Recebemos os resultados com muita tranquilidade e adotamos uma postura absolutamente pedagógica. Estamos a introduzir todas as mudanças com muita humildade que foram propostas e foram sugeridas pelo Tribunal de Contas e pela Inspeção Geral das Finanças. E tenho pautado toda a gestão da Presidência por muito rigor, muita transparência e legalidade.
De modo que eu acho que, globalmente, vai haver uma profunda melhoria de gestão da Presidência da República e veja que, relativamente a essa questão, não há nenhuma intervenção, nenhuma decisão definitiva de um órgão jurisdicional, mas, com toda a humildade, ninguém está acima da lei, com toda a humildade estamos a cumprir o que se propôs nos diferentes relatórios.
JVC: O Tribunal de Contas enviou os relatórios de inspeção ao Ministério Público, que deverá estar em vias ou de engavetar o de seguir em frente. Não teme, como várias correntes têm defendido, algum processo de destituição?
PR: Veja, é um procedimento normal e, sobretudo, nessas questões do exercício da Presidência, é preciso uma consciência absolutamente tranquila e não há nenhum espaço, absolutamente nenhum espaço, e isso faz parte de alguma intriga política, de alguma oposição à Presidência da República, mas não há nenhum tipo de temor.

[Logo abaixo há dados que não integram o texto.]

import Summits.ResolutionOfSingularities.ResolutionOfSingularities.Theorems.FrobeniusClosingPatchingRelPerfectCoreRungConeMember
import Summits.ResolutionOfSingularities.ResolutionOfSingularities.Theorems.FrobeniusClosingPatchingRelPerfectConeMemberLevelTwoIdeals
import Literature.AlgebraicGeometry.Resolution.FormalNodeRingDomain
import HarnessLib

/-!
# Crux `PatchingRelPerfect` (stmt-ResolutionOfSingularities-16161), chain w52 — the quadric cone
# surface `V(u, F)` on the vertex chart is integral and misses no coordinate

[OURS · L1 W5.2 · rung] Inputs of the level-two assembly of the contact-migration member
(`…ConeCubeLevelTwo`, hypotheses `IsDomain (A ⧸ (t, F))` and `v_k ∉ (t, F)`) on the vertex chart
`B₃ = S[x/x₃]` of `Bl_𝔪 Spec S` (`S` regular local of dimension four, regular system of parameters
`x`, `u = x₃`, `e_j = x_j/x₃`, `F = e₀e₁ + e₂²`): under `B₃/(u) ≅ κ[T₀, T₁, T₂]` the surface
`V(u, F)` is the quadric cone `T₀T₁ + T₂² = 0`, so

* `prime_coneForm` — `T₀T₁ + T₂²` is a prime element of `κ[T_j : j ≠ 3]` (`X_u X_v - M`
  irreducibility, `Literature…MvPolynomial.irreducible_X_mul_X_sub_rename`, and unique factorisation);
* `isDomain_quot_span_u_F_three` — `B₃ ⧸ (u, F)` is a domain;
* `chartGen_notMem_span_u_F_three` — `e_k ∉ (u, F)` for `k ≤ 2` (evaluate at the cone point
  `(1, -1, 1)`).

Nothing here is a statement of the manuscript under review.

## References

* The Stacks Project, Tag 0BIQ. [StacksProject]
-/

-- `Summit.<Summit>.<Sub>.Theorems` with `Sub = Summit` (single-conjunct summit, D-0017)
set_option linter.dupNamespace false

noncomputable section

open CategoryTheory CategoryTheory.Limits AlgebraicGeometry Literature.AlgebraicGeometry.Resolution
open IsLocalRing

namespace Summit.ResolutionOfSingularities.ResolutionOfSingularities.Theorems

namespace ConeRung

universe u

/-! ## The quadric cone form is prime -/

/-- **`T₀T₁ + T₂²` is a prime element of `κ[T_j : j ≠ 3]`** for every field `κ`: it is
`X₀ X₁ - M` with `M = -X₂²` not divisible by `X₀`, hence irreducible, hence prime.
[folklore] -/
theorem prime_coneForm (κ : Type u) [Field κ] :
    Prime (MvPolynomial.X ⟨0, zero_ne_three4⟩ * MvPolynomial.X ⟨1, one_ne_three4⟩ +
      MvPolynomial.X ⟨2, two_ne_three4⟩ ^ 2 : MvPolynomial {j : Fin 4 // j ≠ 3} κ) := by
  classical
  set a : {j : Fin 4 // j ≠ 3} := ⟨0, zero_ne_three4⟩ with ha
  set b : {j : Fin 4 // j ≠ 3} := ⟨1, one_ne_three4⟩ with hb
  set c : {j : Fin 4 // j ≠ 3} := ⟨2, two_ne_three4⟩ with hc
  have hab : a ≠ b := fun h => zero_ne_one4 (congrArg Subtype.val h)
  have hcb : c ≠ b := fun h => one_ne_two4 (congrArg Subtype.val h).symm
  have hac : a ≠ c := fun h => zero_ne_two4 (congrArg Subtype.val h)
  set M₀ : MvPolynomial {d : {j : Fin 4 // j ≠ 3} // d ≠ b} κ :=
    -(MvPolynomial.X ⟨c, hcb⟩ ^ 2) with hM₀
  have hM : ¬ (MvPolynomial.X ⟨a, hab⟩ ∣ M₀) := by
    intro hd
    have hmem : M₀ ∈ Ideal.span (MvPolynomial.X '' {(⟨a, hab⟩ : {d : {j : Fin 4 // j ≠ 3} // d ≠ b})}) := by
      rw [Set.image_singleton]
      exact Ideal.mem_span_singleton.mpr hd
    rw [MvPolynomial.mem_ideal_span_X_image] at hmem
    have hs : Finsupp.single (⟨c, hcb⟩ : {d : {j : Fin 4 // j ≠ 3} // d ≠ b}) 2 ∈ M₀.support := by
      rw [hM₀, MvPolynomial.X_pow_eq_monomial, ← map_neg, MvPolynomial.support_monomial,
        if_neg (neg_ne_zero.mpr one_ne_zero)]
      exact Finset.mem_singleton_self _
    obtain ⟨i, hi, hne⟩ := hmem _ hs
    rw [Set.mem_singleton_iff] at hi
    rw [hi, Finsupp.single_apply, if_neg (fun h => hac (congrArg Subtype.val h).symm)] at hne
    exact hne rfl
  have hirr := MvPolynomial.irreducible_X_mul_X_sub_rename a b hab M₀ hM
  have e : MvPolynomial.X a * MvPolynomial.X b - MvPolynomial.rename Subtype.val M₀ =
      MvPolynomial.X a * MvPolynomial.X b + MvPolynomial.X c ^ 2 := by
    rw [hM₀, map_neg, map_pow, MvPolynomial.rename_X, sub_neg_eq_add]
  rw [e] at hirr
  exact UniqueFactorizationMonoid.irreducible_iff_prime.mp hirr

section VertexChart

variable {S : Type u} [CommRing S] [IsRegularLocalRing S] (x : Fin 4 → S)
  (hx : Ideal.span (Set.range x) = IsLocalRing.maximalIdeal S)
  (hd : (IsLocalRing.maximalIdeal S).spanFinrank = 4)

local notation3 "M" => Ideal.span (Set.range x)

include hx hd in
/-- **`B₃ ⧸ (u, F)` is a domain** (`≅ κ[T₀, T₁, T₂]/(T₀T₁ + T₂²)`, the quadric cone).
[cite: StacksProject, Tag 0BIQ] -/
theorem isDomain_quot_span_u_F_three :
    IsDomain (chartRing x 3 ⧸ Ideal.span {chartBase x 3 (x 3),
      chartGen x 3 0 * chartGen x 3 1 + chartGen x 3 2 ^ 2}) := by
  haveI := isMaximal_span_rsop x hx
  letI := Ideal.Quotient.field (M)
  have hqr := isQuasiRegular_regularSystemOfParameters hd x hx
  set F₀ : MvPolynomial {j : Fin 4 // j ≠ 3} (S ⧸ M) :=
    MvPolynomial.X ⟨0, zero_ne_three4⟩ * MvPolynomial.X ⟨1, one_ne_three4⟩ +
      MvPolynomial.X ⟨2, two_ne_three4⟩ ^ 2 with hF₀def
  have hF₀ : chartQuotEquiv x 3 hqr F₀ = Ideal.Quotient.mk _
      (chartGen x 3 0 * chartGen x 3 1 + chartGen x 3 2 ^ 2) := by
    rw [hF₀def, chartQuotEquiv_apply, map_add, map_mul, map_pow, chartQuotMap_X, chartQuotMap_X,
      chartQuotMap_X, ← map_mul, ← map_pow, ← map_add]
  have hprime : Prime F₀ := prime_coneForm (S ⧸ M)
  haveI : IsDomain (MvPolynomial {j : Fin 4 // j ≠ 3} (S ⧸ M) ⧸ Ideal.span {F₀}) :=
    (Ideal.Quotient.isDomain_iff_prime _).mpr ((Ideal.span_singleton_prime hprime.ne_zero).mpr hprime)
  obtain ⟨eq, -⟩ := exists_quotient_equiv_sup_span _ (chartQuotEquiv x 3 hqr) F₀ _ hF₀
  exact MulEquiv.isDomain (MvPolynomial {j : Fin 4 // j ≠ 3} (S ⧸ M) ⧸ Ideal.span {F₀})
    ((Ideal.quotEquivOfEq (Ideal.span_insert _ _)).trans eq.symm).toMulEquiv

include hx hd in
/-- **`e_k ∉ (u, F)` for `k ≤ 2`**: evaluate at the `κ`-point `(T₀, T₁, T₂) = (1, -1, 1)` of the
cone, where `e_k ↦ ±1 ≠ 0`. [cite: StacksProject, Tag 0BIQ] -/
theorem chartGen_notMem_span_u_F_three (k : Fin 3) :
    chartGen x 3 (Fin.castSucc k) ∉ Ideal.span {chartBase x 3 (x 3),
      chartGen x 3 0 * chartGen x 3 1 + chartGen x 3 2 ^ 2} := by
  haveI := isMaximal_span_rsop x hx
  letI := Ideal.Quotient.field (M)
  have hqr := isQuasiRegular_regularSystemOfParameters hd x hx
  set ε := chartQuotEquiv x 3 hqr with hε
  set pt : {j : Fin 4 // j ≠ 3} → S ⧸ M := fun j => if j.1 = 1 then -1 else 1 with hpt
  set θ : (chartRing x 3 ⧸ Ideal.span {chartBase x 3 (x 3)}) →+* S ⧸ M :=
    (MvPolynomial.eval pt).comp ε.symm.toRingHom with hθ
  have hθdef : ∀ z, θ z = MvPolynomial.eval pt (ε.symm z) := fun z => rfl
  have hθX : ∀ (j : Fin 4) (hj : j ≠ 3),
      θ (Ideal.Quotient.mk _ (chartGen x 3 j)) = if j = 1 then -1 else 1 := fun j hj => by
    have h1 : ε.symm (Ideal.Quotient.mk _ (chartGen x 3 j)) = MvPolynomial.X ⟨j, hj⟩ := by
      rw [RingEquiv.symm_apply_eq, hε, chartQuotEquiv_apply, chartQuotMap_X]
    rw [hθdef, h1, MvPolynomial.eval_X]
  set Θ : chartRing x 3 →+* S ⧸ M := θ.comp (Ideal.Quotient.mk _) with hΘ
  have hΘX : ∀ (j : Fin 4) (hj : j ≠ 3), Θ (chartGen x 3 j) = if j = 1 then -1 else 1 :=
    fun j hj => hθX j hj
  have hΘu : Θ (chartBase x 3 (x 3)) = 0 := by
    rw [hΘ, RingHom.comp_apply, Ideal.Quotient.eq_zero_iff_mem.mpr (Ideal.mem_span_singleton_self _),
      map_zero]
  intro hmem
  obtain ⟨a, b, hab⟩ := Ideal.mem_span_pair.mp hmem
  have h := congrArg Θ hab
  simp only [map_add, map_mul, map_pow] at h
  rw [hΘu, hΘX 0 zero_ne_three4, hΘX 1 one_ne_three4, hΘX 2 two_ne_three4, if_neg zero_ne_one4,
    if_pos rfl, if_neg (fun h => one_ne_two4 h.symm), hΘX _ (castSucc_ne_three k)] at h
  have e0 : (1 : S ⧸ M) * -1 + 1 ^ 2 = 0 := by ring
  rw [e0, mul_zero, mul_zero, add_zero] at h
  have h1 : ((if Fin.castSucc k = 1 then -1 else 1 : S ⧸ M)) ≠ 0 := by
    split_ifs
    · exact neg_ne_zero.mpr one_ne_zero
    · exact one_ne_zero
  exact h1 h.symm

end VertexChart

end ConeRung

end Summit.ResolutionOfSingularities.ResolutionOfSingularities.Theorems

end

Estamos absolutamente tranquilos, temos sido serenos e muito responsáveis na forma como estamos a adotar essa questão e, portanto, não faz parte da nossa agenda, neste momento, estar a discutir e a responder a essas diatribes políticas. JVC: Fez uma remodelação na Presidência, substituiu o chefe da Casa Civil. Há quem tivesse pensado que o Presidente deveria remodelar ou substituir todo o sector económico da Presidência.
PR: Nós temos tomado medidas adequadas para globalmente responder aos desafios da Presidência. Esta saída não tem absolutamente nada a ver com os relatórios, tem a ver com necessidades de reintroduzirmos um ou outro ajuste, e foi a pedido do Chefe da Casa Civil anterior.
JVC: Olhando para o panorama internacional, a macaronésia de que Cabo Verde faz parte, acaba de decidir enveredar-se para um processo de institucionalização, a criação de uma organização reconhecida pelas Nações Unidas. Significa, na sua ótica, um passo rumo a uma outra coisa?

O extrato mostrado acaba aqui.